The facts taken in a light most favorable to sustaining the conviction are as follows:

Early in the morning of February 20, 1977, appellant's wife, Cathy Figueroa, went to the living room to comfort the crying child, left the baby sleeping on the living room couch and returned to bed. When the crying resumed the appellant went to the living room. Mrs. Figueroa followed her husband and noticed that the baby's head had been covered with a blanket and placed face down in a pillow propped in the corner of the couch. Appellant had apparently done this on several prior occasions in an effort to muffle the sound of the baby's crying. He told the police that he couldn't stand the baby's crying which made him nervous. As the baby began to whimper and gasp for air Mrs. Figueroa's efforts to assist the child were thwarted by the appellant who swatted her away.

Later that morning, about 8:15 a. m., appellant and his wife awoke and went to check on the baby. The child was still lying with her face pressed into the pillow but had stopped breathing.

Mrs. Figueroa administered mouth-to-mouth resuscitation. They carried the child to the apartment manager's apartment, and called the fire department. The child was pronounced dead at the Maricopa County Hospital.

When the State called the appellant's wife to testify at trial she told the court that she preferred not to testify. The court granted the State's request that she be given immunity and ordered her to testify.

The first issue on appeal is whether the court erred in ordering her to testify over the appellant's and her own objection. Husband and wife testimonial disqualifications and privileges are established in criminal cases in A.R.S. § 13-4062, formerly A.R.S. § 13-1802.

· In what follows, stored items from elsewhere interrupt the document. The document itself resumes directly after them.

/-
Copyright (c) 2026 the pub-hodgecm-mathlib formalisation cell (harness21).  Prover seat hodgecm-mathlib-A-p19 (g26): «S3-ram» seeding wave (LEAD F0P3a-plan (g12) T11-40 (C)∕T11-41,
owner p06 (g15)), row «RANK-CM tame-ramified twin», the HEAD (r3); 2026-09-01.  Ported from ★ p846543 `UnipotentOrbitalIntegralLevelPiecesCM` (F0P3a-p08 (g18)).
-/
import Literature.NumberTheory.Rogawski1990.UnipotentLevelPiecesFrameCM                  -- ★ p846498 FILE 2a (F0P3a-p08): the frame dictionary `ψ = T·e(·)·T⁻¹` (place-generic given `hT hTint`); brings ★ FILE 1 `UnitaryThreeUnipotentClassesUnramified` (place-free `n(t)`∕`u(1,−t₀)` helpers), ★ FILE 0 `IntMatrixLevelConjugation`
import Literature.NumberTheory.Automorphic.OrbitalIntegralIndicatorSeparation          -- ★ p846366 the abstract RANK head `det_classOrbitalIntegral_indicator_ne_zero`
import Literature.NumberTheory.Automorphic.ResidueSquareClassLevelPiece                 -- ★ p846824 (this seat): the residue-square-class piece `P(c₀)` — membership, `1 ∉`, `Ad K`∕left-`K(ϖ²)` stability, separation
import Literature.NumberTheory.Automorphic.UnitaryThreeUnipotentClassesRamifiedPlace     -- ★ p846845 (F0P3a-p08 (g18)) (r1-place): `exists_fixed_unit_norm_dichotomy_of_ramified_complexConj` (the non-norm unit `ε` and the `σ_w`-fixed dichotomy); brings ★ p846834 (r1), ★ p846833 (F0P2-p01) ramified unit norms
import Literature.GroupTheory.SpecificGroups.OrthogonalThreeUnipotentJordanClasses        -- ★ p846826 (F0P3-p03 (g14)): `mem_unitaryGroupOfForm_smul_iff` (`U(σ, c•J) = U(σ, J)`)
import Literature.NumberTheory.Automorphic.Liu2021.LemD1AsPrintedIndexedNonVacuityRamifiedPlace   -- ★ `ramificationIdx'_eq_two_of_ne_one`
import Literature.NumberTheory.NumberFields.QuadraticCompletionIntegralBasis            -- ★ Q5 `valued_toPlace_of_ramificationIdx'_eq_two` (`|ι_w y|_w = |y|_v²` at `e = 2`)
import Literature.NumberTheory.Rogawski1990.UnitFundamentalLemmaInertFlickerFrame     -- ★ `isUnit_two_integer_iff_valued_eq_one`
import Literature.NumberTheory.Automorphic.FiniteAdeleFactorizable                     -- ★ `isClopen_setOf_valued_le` (closed valuation balls of `L_w` are clopen)
import HarnessLib

/-!
# RANK — THE U(3) INSTANTIATION AT A TAME-RAMIFIED PLACE: reference pieces of hyperspecial level whose unipotent orbital integrals form an invertible matrix

Topic `NumberTheory/Rogawski1990`; namespace `Literature.NumberTheory.Rogawski1990`.  THEOREMS ONLY (no definition, no instance, no notation, no named fact, no `sorry`); kernel
lane `--supports stmt-HodgeConjecture-24833`.  Cell `pub/hodgecm-mathlib` (D-0151), crux H413; road «S3-tree» residue programme «S3-res», tame-ramified sub-road «S3-ram» seeding wave
(LEAD F0P3a-plan (g12) T11-40 (C)∕T11-41; owner p06 (g15), row «RANK-CM tame-ramified twin»; S3-ram fold pen END F0P3a-p03 (g16)).  THIS FILE is the tame-RAMIFIED twin of ★ p846543
`exists_levelPieces_det_classOrbitalIntegral_ne_zero` (`stub_rankCM` at an unramified place): SAME CONCLUSION, binders `hv ↦ he : e(w|v) ≠ 1`, `h2` now used, and the integral antidiagonal
frame `(T, hTint, hT)` of `H′_w` taken as a BINDER (its supply at a ramified place is Jacobowitz §8, a separate «(H2)-ram» row).
THE MATHEMATICS (obstruction note F0P3a-p08 (g18) 21:12Z, this seat 21:15Z).  At a tame-ramified `w` (`σ_w ϖ_w = −ϖ_w`, `σ̄_w = id`, `E⁰ = L⁺_v·ϖ_w`) the unipotent classes of
`U(σ_w, J₀)(L_w)` are `1`, the two transvection classes `[n(ϖ_w)]`, `[n(εϖ_w)]` (`ε` a `σ_w`-fixed unit congruent to NO norm — the residue non-square; every `σ_w`-fixed `s ≠ 0` is
`N(z)` or `ε·N(z)`), and the regular class (unique, `|2| = 1`).  Both transvection classes have ALL their integral conjugates at ODD `ϖ_w`-levels `≥ 1`, so the unramified pieces
`K(1)∖K(2)`, `K∖K(1)` do not separate them (the second is even empty on both); the cure is ★ p846824's RESIDUE-SQUARE-CLASS PIECE `P(c) = {k ∈ K : ψk ≡ 1 (ϖ_w), ∃ x ∈ 𝒪³ ∃ y ∈ 𝒪^×,
|B₀(x,(ψk − 1)x) − ϖ_w·c·σy·y| < |ϖ_w|}`: with `P(1) := {ψ ≡ 1 (ι ϖ_v²)} = K(4)`, `P(tv₁) := P(1)`-piece of class `1`, `P(tv_ε) := P(ε)`, `P(reg) := R = {(ψk − 1)² ≢ 0 (ϖ_w)}` and
the ranks `0 < 1 < 2 < 3` the table `(Φ_{mU}(u, 1_{P u′}))` is LOWER TRIANGULAR with non-zero diagonal: `1 ∉ P(c), R`; `n(ϖ_w) ∈ P(1)`, `n(εϖ_w) ∈ P(ε)`, `u(1,−½) ∈ R`; NO conjugate of
`n(ϖ_w)` lies in `P(ε)` (★ `conj_cornerUnipotent_not_mem_residueSquareClassPiece` with `ε ↦ ε⁻¹`); transvections miss `R`.  The pieces are clopen (left-stable under the OPEN subgroup
`K(ϖ_w²)`), inside `K`, `Ad K`-stable and left-stable under the socket's level set `{ψ ≡ 1 (ι ϖ_v²)} = K(ϖ_w⁴)`; ★ `det_classOrbitalIntegral_indicator_ne_zero` (p846366) gives `det ≠ 0`.
HONEST LABEL: HC_CM is proved only modulo the 2 remaining named inputs (hLiu418 24832, h413 24833) until rung 0 closes; nothing printed is asserted here; count-neutral Literature
seeding of the «S3-ram» sub-road.

* **`exists_levelPieces_det_classOrbitalIntegral_ne_zero_ramified`** — the RANK-ram socket.

## References
* [Rogawski1990] J. D. Rogawski, *Automorphic Representations of Unitary Groups in Three Variables*, Ann. of Math. Stud. 123 (1990), §8.1 pp. 112–114; §3.9 Prop. 3.9.1 p. 32; §4.9 p. 54.
* [HarishChandra1999AdmissibleDistributions] Harish-Chandra, *Admissible Invariant Distributions on Reductive p-adic Groups*, AMS ULS 16 (1999), §3.1 p. 17.
* [Jacobowitz1962] R. Jacobowitz, *Hermitian forms over local fields*, Amer. J. Math. 84 (1962), §8 (ramified unimodular lattices).
* [Serre1979] J.-P. Serre, *Local Fields*, GTM 67 (1979), Ch. V §3 (norm groups of tamely ramified quadratic extensions).
-/

set_option autoImplicit false

noncomputable section

open scoped WithZero Matrix MatrixGroups ValuativeRel
open Topology Set NumberField IsDedekindDomain Matrix MeasureTheory

namespace Literature.NumberTheory.Rogawski1990

open Literature.NumberTheory.Automorphic Literature.NumberTheory.Automorphic.UnitaryGroup Literature.NumberTheory.GaloisRepresentations
open Literature.NumberTheory.Automorphic.UnitaryLatticeTree Literature.NumberTheory.Automorphic.HermitianLattice Literature.MeasureTheory.Group
open Literature.NumberTheory.NumberFields
open Literature.GroupTheory.SpecificGroups (mem_unitaryGroupOfForm_smul_iff)


/-! ## §0 The frame dictionary of ★ FILE 2a for a SCALED frame `H′_w = a·ᵗσ(T)·J₀·T` (`a ≠ 0`; `U(σ, a·J) = U(σ, J)`, ★ `mem_unitaryGroupOfForm_smul_iff`) -/

section ScaledFrame

variable (L : Type) [Field L] [NumberField L] [IsCMField L] (H' : Matrix (Fin 3) (Fin 3) L) (v : HeightOneSpectrum (𝓞 ↥(maximalRealSubfield L)))
  (w : PlacesOver L v) (hw : IsCMField.complexConj L • w.1 = w.1)
  {T : GL (Fin 3) (w.1.adicCompletion L)} {a : w.1.adicCompletion L}

/-- **`ψ(y) ∈ U(σ_w, J₀)`** for the scaled frame `H′_w = a·ᵗσ_w(T)·J₀·T`, `a ≠ 0` (★ FILE 2a `conj_localNonsplitEquiv_mem` ∘ ★ `mem_unitaryGroupOfForm_smul_iff`). [cite: PlatonovRapinchuk1994, §2.3] -/
theorem conj_localNonsplitEquiv_mem_of_smul (ha : a ≠ 0)
    (hT : placeForm H' w.1 = a • formCongr (galAdicCompletionMap (L := L) (IsCMField.complexConj L) hw) T ((StdForm.antidiagonal 3).over (w.1.adicCompletion L)))
    (y : (cmDatum L 3 H').Local v) :
    T * ((localNonsplitEquiv (IsCMField.complexConj L) H' (IsCMField.complexConj_ne_one L) w hw y :
        ↥(unitaryGroupOfForm (galAdicCompletionMap (L := L) (IsCMField.complexConj L) hw) (placeForm H' w.1))) : GL (Fin 3) (w.1.adicCompletion L)) * T⁻¹ ∈
      unitaryGroupOfForm (galAdicCompletionMap (L := L) (IsCMField.complexConj L) hw) ((StdForm.antidiagonal 3).over (w.1.adicCompletion L)) := by
  obtain ⟨E, hE⟩ := exists_continuousMulEquiv_coe_eq_localNonsplitEquiv L H' v w hw
  rw [conj_mem_unitaryGroupOfForm_iff, ← mem_unitaryGroupOfForm_smul_iff (galAdicCompletionMap (L := L) (IsCMField.complexConj L) hw) _ ha, ← hT, ← hE]
  exact (E y).2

A person shall not be examined as a witness in the following cases:

1. A husband for or against his wife without her consent, nor a wife for or against her husband without his consent, nor can either, during the marriage or afterwards, be, without consent of the other, examined as to any communication made by one to the other during the marriage. These exceptions do not apply in a criminal action or proceeding for a crime committed by the husband against the wife, or by the wife against the husband, nor in a criminal action or proceeding against the husband for abandonment, failure to support or provide for or failure or neglect to furnish the necessities of life to the wife or the minor children. Either spouse may, at his or her request, but not otherwise, be examined as a witness for or against the other in a prosecution for bigamy or adultery, committed by either spouse, or for rape, seduction, the crime against nature or any similar offense, committed by the husband.

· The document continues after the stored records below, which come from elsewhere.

import Literature.AlgebraicGeometry.Deformation.TangentSpaceVectorSpace
import Mathlib.RingTheory.Derivation.ToSquareZero
import Mathlib.RingTheory.Ideal.Cotangent
import Mathlib.Algebra.TrivSqZeroExt.Ideal
import HarnessLib

/-!
# [Schlessinger1968, Lemma 2.10] on functors of points: the vector space structure on `t_R = Hom_k(R, k[V])` is the
pointwise one; «`Hom(A, k[V]) ≅ Der_Λ(A, V)`»; «`t_F ≅ t_R`» for `F = h_R`; (H₃) for `h_A`, `A ∈ Art_k`; the action
(2.17) on `h_R` is `(v · g)(r) = g(r) + (v(r) − v(r)₀ · 1)`

Family `hodge` (computation cell `pub-hsemireg`, LIT-W seat «Pridham / derived deformation theory as printed»), layer
`Literature/AlgebraicGeometry/Deformation`; a sanity companion of `TangentSpaceVectorSpace.lean`.

[Schlessinger1968, (2.6) Notation, p. 211]: «For any functor `F`, the set `F(k[ε])` is called the tangent space to `F`, and is
denoted by `t_F`. It is easy to see that if `F = h_R`, then there is a canonical isomorphism `t_F ≅ t_R`:
`t_R ≅ Hom_Λ(R, k[ε])`.» [Schlessinger1968, Lemma 2.10, proof, p. 212]: «The addition map `k[V] ×_k k[V] → k[V]` is
given by `(x, 0) ↦ x`, `(0, x) ↦ x` (`x ∈ V`), and scalar multiplication by `a ∈ k` is given by the endomorphism
`x ↦ ax` (`x ∈ V`) of `k[V]`. Thus if `F` commutes with the necessary products, `F(k[V])` gets a vector space
structure.» For the functor of points `h_R = Hom_k(R, −)` (`ArtinFunctor.points R`, any `k`-algebra `R` with `h_R(k)`
a point — e.g. `R ∈ Art_k`, `ArtinFunctor.points_base_eq`) this structure (`ArtinFunctor.tangentAddCommGroup`,
`ArtinFunctor.tangentModule` of `TangentSpaceVectorSpace.lean`, along `ArtinFunctor.points_isBijectiveAlong_sqZeroExtAug`)
is the obvious one: a morphism `g : R → k[V]` is `r ↦ g₀(r) + g₁(r)` with `g₀ = ` the augmentation and `g₁ : R → V`, and

* `(g + h)₁ = g₁ + h₁`, `(g + h)₀ = g₀` (`ArtinFunctor.points_add_apply`);
* `(a • g)₁ = a g₁`, `(a • g)₀ = g₀` (`ArtinFunctor.points_smul_apply`);
* `0₁ = 0`, `0₀ = pt` (`ArtinFunctor.points_zero_apply`);

so `g ↦ g₁` is an injective `k`-linear map `t_R(V) → (R →ₗ[k] V)` (`ArtinFunctor.pointsTangentSnd`,
`ArtinFunctor.pointsTangentSnd_injective`; `ArtinFunctor.pointsHom` writes a point of `h_R(X)` as the morphism it is);
and the printed «we have a canonical isomorphism `Hom(A, k[V]) ≅ Der_Λ(A, V)`, `A ∈ Ĉ`» for `A = R`:
`ArtinFunctor.pointsTangentEquivDerivation : t_R(V) ≃ Der_k(R, V)` — `V ⊆ k[V]` the square-zero ideal
(Mathlib's `TrivSqZeroExt.kerIdeal`, `kerIdeal_sq`), an `R`-module through `pt` (`ArtinFunctor.pointsSqZeroExtAlgebra`,
`pointsSqZeroExt_isScalarTower`) — obtained from Mathlib's `derivationToSquareZeroEquivLift` (derivations into a
square-zero ideal `I ⊆ B` ↔ lifts `A → B` of `A → B/I`) read backwards: EVERY point `g ∈ h_R(k[V])` is a lift of
`pt : R → k = k[V]/V` (`ArtinFunctor.points_comp_mk_eq`, since `h_R(k)` is a point); on points `g ↦ (r ↦ g(r) − pt(r)·1)`
(`pointsTangentEquivDerivation_apply`, `rfl`), and ADDITIVE for Lemma 2.10's structure
(`ArtinFunctor.pointsTangentAddEquivDerivation : t_R(V) ≃+ Der_k(R, V)`). And the printed «if `F = h_R`, then there
is a canonical isomorphism `t_F ≅ t_R`» ([Schlessinger1968, (2.6), p. 211]; `t_R = (𝔪/𝔪²)^*` over `Λ = k`) in the form
**`ArtinFunctor.pointsTangentEquivCotangentHom : t_R(V) ≃ₗ[k] Hom_k(I/I², V)`**, `I = ker pt` (`ArtinFunctor.pointsKer`;
for `V = k` literally (2.6)'s `t_R = (𝔪_R/𝔪_R²)^∨`: `ArtinFunctor.pointsTangentEquivCotangentDual : t_R ≃ₗ[k] Module.Dual k (I/I²)`;
`I/I²` = Mathlib's `Ideal.Cotangent`), `k`-LINEAR for the structure of Lemma 2.10: the map `g ↦ (x̄ ↦ g(x)₁)`
(`pointsTangentToCotangentHom`, through `Ideal.Cotangent.lift`: on `I` the `V`-part of `g` kills products,
`pointsSndLinear_mul_eq_zero`) is injective (`…_injective`: `g(r)₁ = g(r − pt(r)·1)₁`) and surjective
(`…_surjective`: `φ` is hit by the point `r ↦ pt(r)·1 + φ([r − pt(r)·1]) ε`, `ArtinFunctor.pointsOfCotangentHom`, an
algebra map because the Leibniz defect of `r ↦ r − pt(r)·1` (`pointsKerProj`) lies in `I²`,
`toCotangent_pointsKerProj_mul`). For `V = k` this is `t_{h_R} ≅ (I/I²)^*`; for `R` local with residue field `k`,
`I = 𝔪_R`. Hence (H₃) «`dim_k(t_F) < ∞`» for `F = h_R` whenever `I/I²` is finite over `k`
(`ArtinFunctor.points_tangent_finite`), in particular for every `A ∈ Art_k` (`points_cotangent_finite_of_artAlg`,
`points_tangent_finite_of_artAlg`) — [Schlessinger1968, Thm. 2.11 (2) ⇒ (H₃)] for functors of points. Finally the
`Der` identification is `k`-LINEAR too (`ArtinFunctor.pointsSqZeroExt_smulCommClass`: the `k`- and `R`-actions on
`V ⊆ k[V]` commute, so `Der_k(R, V)` is a `k`-module; `ArtinFunctor.pointsTangentLinearEquivDerivation :
t_R(V) ≃ₗ[k] Der_k(R, V)`). And Schlessinger's ACTION (2.17) on `h_R` is the expected one:
`ArtinFunctor.points_kerAct_apply` — `(v · g)(r) = g(r) + (v(r) − v(r)₀ · 1)` for `v ∈ h_R(k[I])`, `g ∈ h_R(A′)`
(through `(2.16)⁻¹ : (x, s) ↦ x + s − x₀ · 1`), i.e. «the lifts form a torsor under `Der_k(R, I)`, `D · g = g + D`»
once `v ↦ v − pt · 1` is read as a derivation. Last (§ `HullH3`, ex `HullImpliesH3.lean` v1 `0838e8fd4b38de7a` of the
lineage, merged verbatim): [Schlessinger1968, Thm. 2.11 (1) «only if», (H₃) clause, p. 215] «The isomorphism `t_R ≅ t_F`
also proves (H₃)» — `ArtinFunctor.tangent_finite_of_surjective_points`: if `F(k) = {pt}`, (H₂) holds on the `k[ε]`-model
and SOME `Hom(R_i, k[ε]) → t_F`, `φ ↦ F(φ) ξ_i`, with `R_i ∈ Art_k` is onto, then `dim_k t_F < ∞` (that map is `k`-linear,
`natTangentLinearMap` of `TangentSpaceVectorSpace.lean` = [Manetti1999, Prop. 2.6], and `t_{R_i}` is finite-dimensional by
`points_tangent_finite_of_artAlg`). Definitions with body (identity abbrevs `pointsHom` / `pointsAug`, linear maps, an
`Algebra` structure used via `letI`, ideals, equivalences) and theorems; no named fact.

## References

* [Schlessinger1968] M. Schlessinger, Functors of Artin rings, Trans. AMS 130 (1968) 208–222: §1 p. 209 (`t_R`) and
  (2.6) Notation p. 211 (`t_F`, «`t_F ≅ t_R : t_R ≅ Hom_Λ(R, k[ε])`»), Lemma 2.10 and its proof (p. 212:
  «`Hom(A, k[V]) ≅ Der_Λ(A, V)`»), Thm. 2.11 (H₃) (p. 212); proof of Thm. 2.11 (1) «only if», p. 215.
* [Manetti1999DeformationTheoryDGLA] M. Manetti, Deformation theory via differential graded Lie algebras, Prop. 2.6.
* Mathlib, `Mathlib/RingTheory/Ideal/Cotangent.lean`: `Ideal.Cotangent`, `Ideal.Cotangent.lift`, `Ideal.toCotangent_eq`.
* Mathlib, `Mathlib/RingTheory/Derivation/ToSquareZero.lean`: `derivationToSquareZeroEquivLift` (N. Cavalleri, A. Yang).
-/

namespace Literature.AlgebraicGeometry.Deformation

The first clause of the first sentence of paragraph "1", establishes a spousal disqualification and the second clause of the same sentence sets forth a marital communications privilege. However, the second sentence of the paragraph removes any disability or privilege in criminal proceedings for crimes by one spouse against the other or for criminal abandonment or neglect proceedings. Similar exceptions were recognized at common law and have been adopted, with some variations in specificity, in virtually all common law jurisdictions. The exceptions generally encompass crimes against the person, property or children of the spouse. See McCormick on Evidence, §§ 66, 78, 84 (2d ed. 1972). The statutes are compiled in 2 Wigmore on Evidence, § 488 (3d ed. 1940). See also 8 Wigmore on Evidence, §§ 2239, 2332, 2333 (McNaughton rev. 1961). Wigmore is critical of limitations on spousal testimony and urges a broad interpretation of the exceptions. McCormick is also critical of restrictions on the testimonial capacity of spouses on the ground that they reflect an archaic view of the marital relationship. McCormick, § 66.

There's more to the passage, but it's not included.